Era il 13 ottobre 1955 quando un giovane poeta, gli occhi ardenti dietro le lenti da miope, la voce swingante, leggeva pubblicamente alla Six Gallery di San Francisco il testo che avrebbe rivoluzionato la poesia e acceso le giovani menti della seconda metà del Novecento. Il poeta era Allen Ginsberg, il poema, Howl (Urlo). Un pugno nello stomaco per la crudezza con cui ritraeva l’altra faccia del sogno americano: droga, morte, solitudine, follia. Ma anche incredibile energia vitale. La stessa, grazie alla quale Ginsberg e i suoi compagni d’avventura diedero vita a quella che fu poi battezzata beat generation: una corrente poetica che si fece pensiero filosofico e movimento di massa.
Il film ha tre piani narrativi che si intrecciano armoniosamente. C’è la vita giovanile di Ginsberg con i suoi amici Jack Kerouac, Lawrence Ferlinghetti, con i suoi amori (il primo, Neal Cassady, e quello della vita, Peter Orlowsky) e con le prime letture pubbliche del poema. C’è il processo creativo, straordinariamente raffigurato attraverso i disegni animati di Eric Drooker, che già aveva illustrato alcune poesie di Ginsberg, del quale era amico fin da ragazzino. E c’è il processo penale, rigorosamente ricostruito sulle trascrizioni degli atti, che nel 1957 vide imputato Ferlinghetti, editore di Howl, per linguaggio osceno.

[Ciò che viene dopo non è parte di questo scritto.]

import Summits.PneNP.GCT.Max.KYPaddingTransportCone
import Literature.Computability.AlgebraicComplexity.PolynomialKoszulYoungFlatteningLeadingTerms
import Mathlib.LinearAlgebra.Dimension.OrzechProperty
import HarnessLib
import HarnessLib.Audit

/-!
# `GCT/Max`: the OUTER columns of the Koszul–Young tables are binomial — `KY_{p,0}` and `KY_{p,d-1}` of any form with
# linearly independent first partials; the 9-letter table node `KYCubicsDominance` reduces to its middle column

Cell `pub-gct-max` (HOME `run/shared/lean/pub/pub-gct-max/`), track F, seat lit-2 (gen 6). Companion of
`Max/KYPaddingTransport.lean` (lead D110 (a)/D153/D187: the formal picture of track F reduces C-F-1 and S to the typed
paper theorem R-F-T2-25 plus ONE table node, `KYCubicsDominance` = "cellwise `rank KY_{p,k}(per₃) ≤ rank KY_{p,k}(det₃)` on
`S³(ℂ⁹)`", certified outside Lean by engine-3: `HOME/flat/KY-CUBICS/exact_det3.json` sha256/16 `04ea63a3e9cf73a7`,
`exact_perm3.json` `7ca41ffc9cd62a0d`, kyflat v0.6 `eaf7ff42f1dd`, two-sided certificates over `ℚ`, 27 + 27 cells; lead D208).

WHAT IS PROVED HERE (no hypotheses, any field unless said).
* `KYOuter.kyRankFin_zero_eq_choose`: if the first partials `∂_0 f, …, ∂_{q-1} f` are linearly independent, then
  `rank f^{∧p}_{0,d} = C(q,p)` for `p + 1 ≤ q` — the order-`0` Koszul–Young flattening `e_S ↦ ∑_{i∉S} ±∂_i f ⊗ e_{S⊔i}` is
  INJECTIVE (leading-term argument of the tree's `card_le_kyRankFin_of_leading`: order `(p+1)`-subsets by `∑ 2^t`, lead
  `S ↦ S ⊔ max Sᶜ`; the diagonal blocks are `±` distinct first partials) and has `C(q,p)` columns.
* `KYOuter.kyRankFin_top_eq_choose`: for a form of degree `d ≥ 1` in characteristic `0`, `rank f^{∧p}_{d-1,1} = C(q,p+1)`
  (`p + 1 ≤ q`), by the tree's transpose duality `kyRankFin_dual`.
* Hence for `det_n` and `per_n` (first partials = the size-`(n-1)` minors resp. sub-permanents, linearly independent by the
  tree's `flatteningRank_detPoly/perPoly` at `k = 1`): the columns `k = 0` and `k = n - 1` of BOTH Koszul–Young tables are
  `C(n²,p)` resp. `C(n²,p+1)` — EQUAL for the determinant and the permanent (`KYDetPerOuterColumns`, `…_holds`). For
  `n = 3` these are the 18 + 18 cells `(p,0)`, `(p,2)` of engine-3's exact tables (values `1,9,36,84,126,126,84,36,9` and
  `9,36,84,126,126,84,36,9,1` — reproduced here as THEOREMS), for `n = 4` the columns `(p,0)`, `(p,3)` of the 64-cell tables
  (where engine-3's exact `per₄ − det₄` difference table is indeed `0`, D208).
* The reduction: `KYCubicsDominance ↔ KYCubicsMiddleColumnDominance` (`CubicsDominanceIffMiddleColumn`, `…_holds`), the
  latter being the `k = 1` column only (9 cells, of which `(4,1)`: `934 ≤ 950` is the one strict cell; an obligation node
  until those certificates are replayed in the kernel — blocks of size `≤ 45` after engine-3's torus-weight blocking).
Placement Summits-side (`GCT/Max/`, naming rule) because the cell statements are not in print; the two general lemmas are
folklore linear algebra (no printed statement located: Guan 2015 Lemma 2.9 treats `x^d`, Thm 2.7 generic catalecticants).
This file ASSERTS NOTHING beyond what it proves. HONEST FRAMING: multiplicity data and certified rank bounds at small
parameters; occurrence obstructions are ruled out in print (BIP'16) — multiplicity obstructions are the open door; nothing
here is a claim on VP vs VNP or P vs NP.

## References
* engine-3, `HOME/flat/KY-CUBICS/exact_det3.json`, `exact_perm3.json`; `HOME/flat/KY-QUARTICS/exact_det4.j184804.json`,
  `exact_perm4.j184806.json` (FLAT-PLAN T10, HOME INBOX 2026-08-23 l.514; lead D208 l.517).
* [LandsbergGCT2017] §8.2.1 eq. (8.2.1) (the flattening; tree `kyRankFin`), Exercise 6.2.2.7 (partials of `det_n`, `per_n`).
* [Guan2016] §1.3, Lemma 2.9 (the rank-one value; tree `kyRankFin_X_pow`).
-/

noncomputable section

open MvPolynomial

namespace Summit.PneNP.GCT

open Literature.Computability.AlgebraicComplexity Literature.Barriers.ValiantsHypothesis

namespace KYOuter

/-! ## Order `0`: the Koszul–Young flattening of a form with independent first partials is injective -/

section General

variable {K : Type*} [Field K] {q : ℕ}

/-- Binary position of a subset of `Fin q` (an injective, insertion-monotone linear order on subsets). [folklore] -/
def pos (T : Finset (Fin q)) : ℕ := ∑ t ∈ T, 2 ^ (t : ℕ)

Il consumo disinibito di droghe e omosessualità sfrenata esplode sulla pagina stampata e il dibattito su cosa abbia valore letterario e cosa ne sia totalmente sprovvisto apre una breccia nella critica accademica. L’accusa infierisce su forma e stile, estrapolando versi che, privi di contestualizzazione, divengono facili bersagli, mentre nel salotto di casa propria Allen Ginsberg riflette sulle scelte compiute conversando con un anonimo intervistatore. L’arringa finale dell’avvocato Ehrlich è un inno alla libertà di pensiero ed espressione, il tentativo di portare la luce in un universo, quello letterario, dominato da tradizionalismi e chiusure mentali. Liberare Urlo dal giogo censorio significa aprire uno spiraglio culturale alla modernità, al progresso, alla diversità, consacrando un poeta al successo della prova più difficile: quella del tempo.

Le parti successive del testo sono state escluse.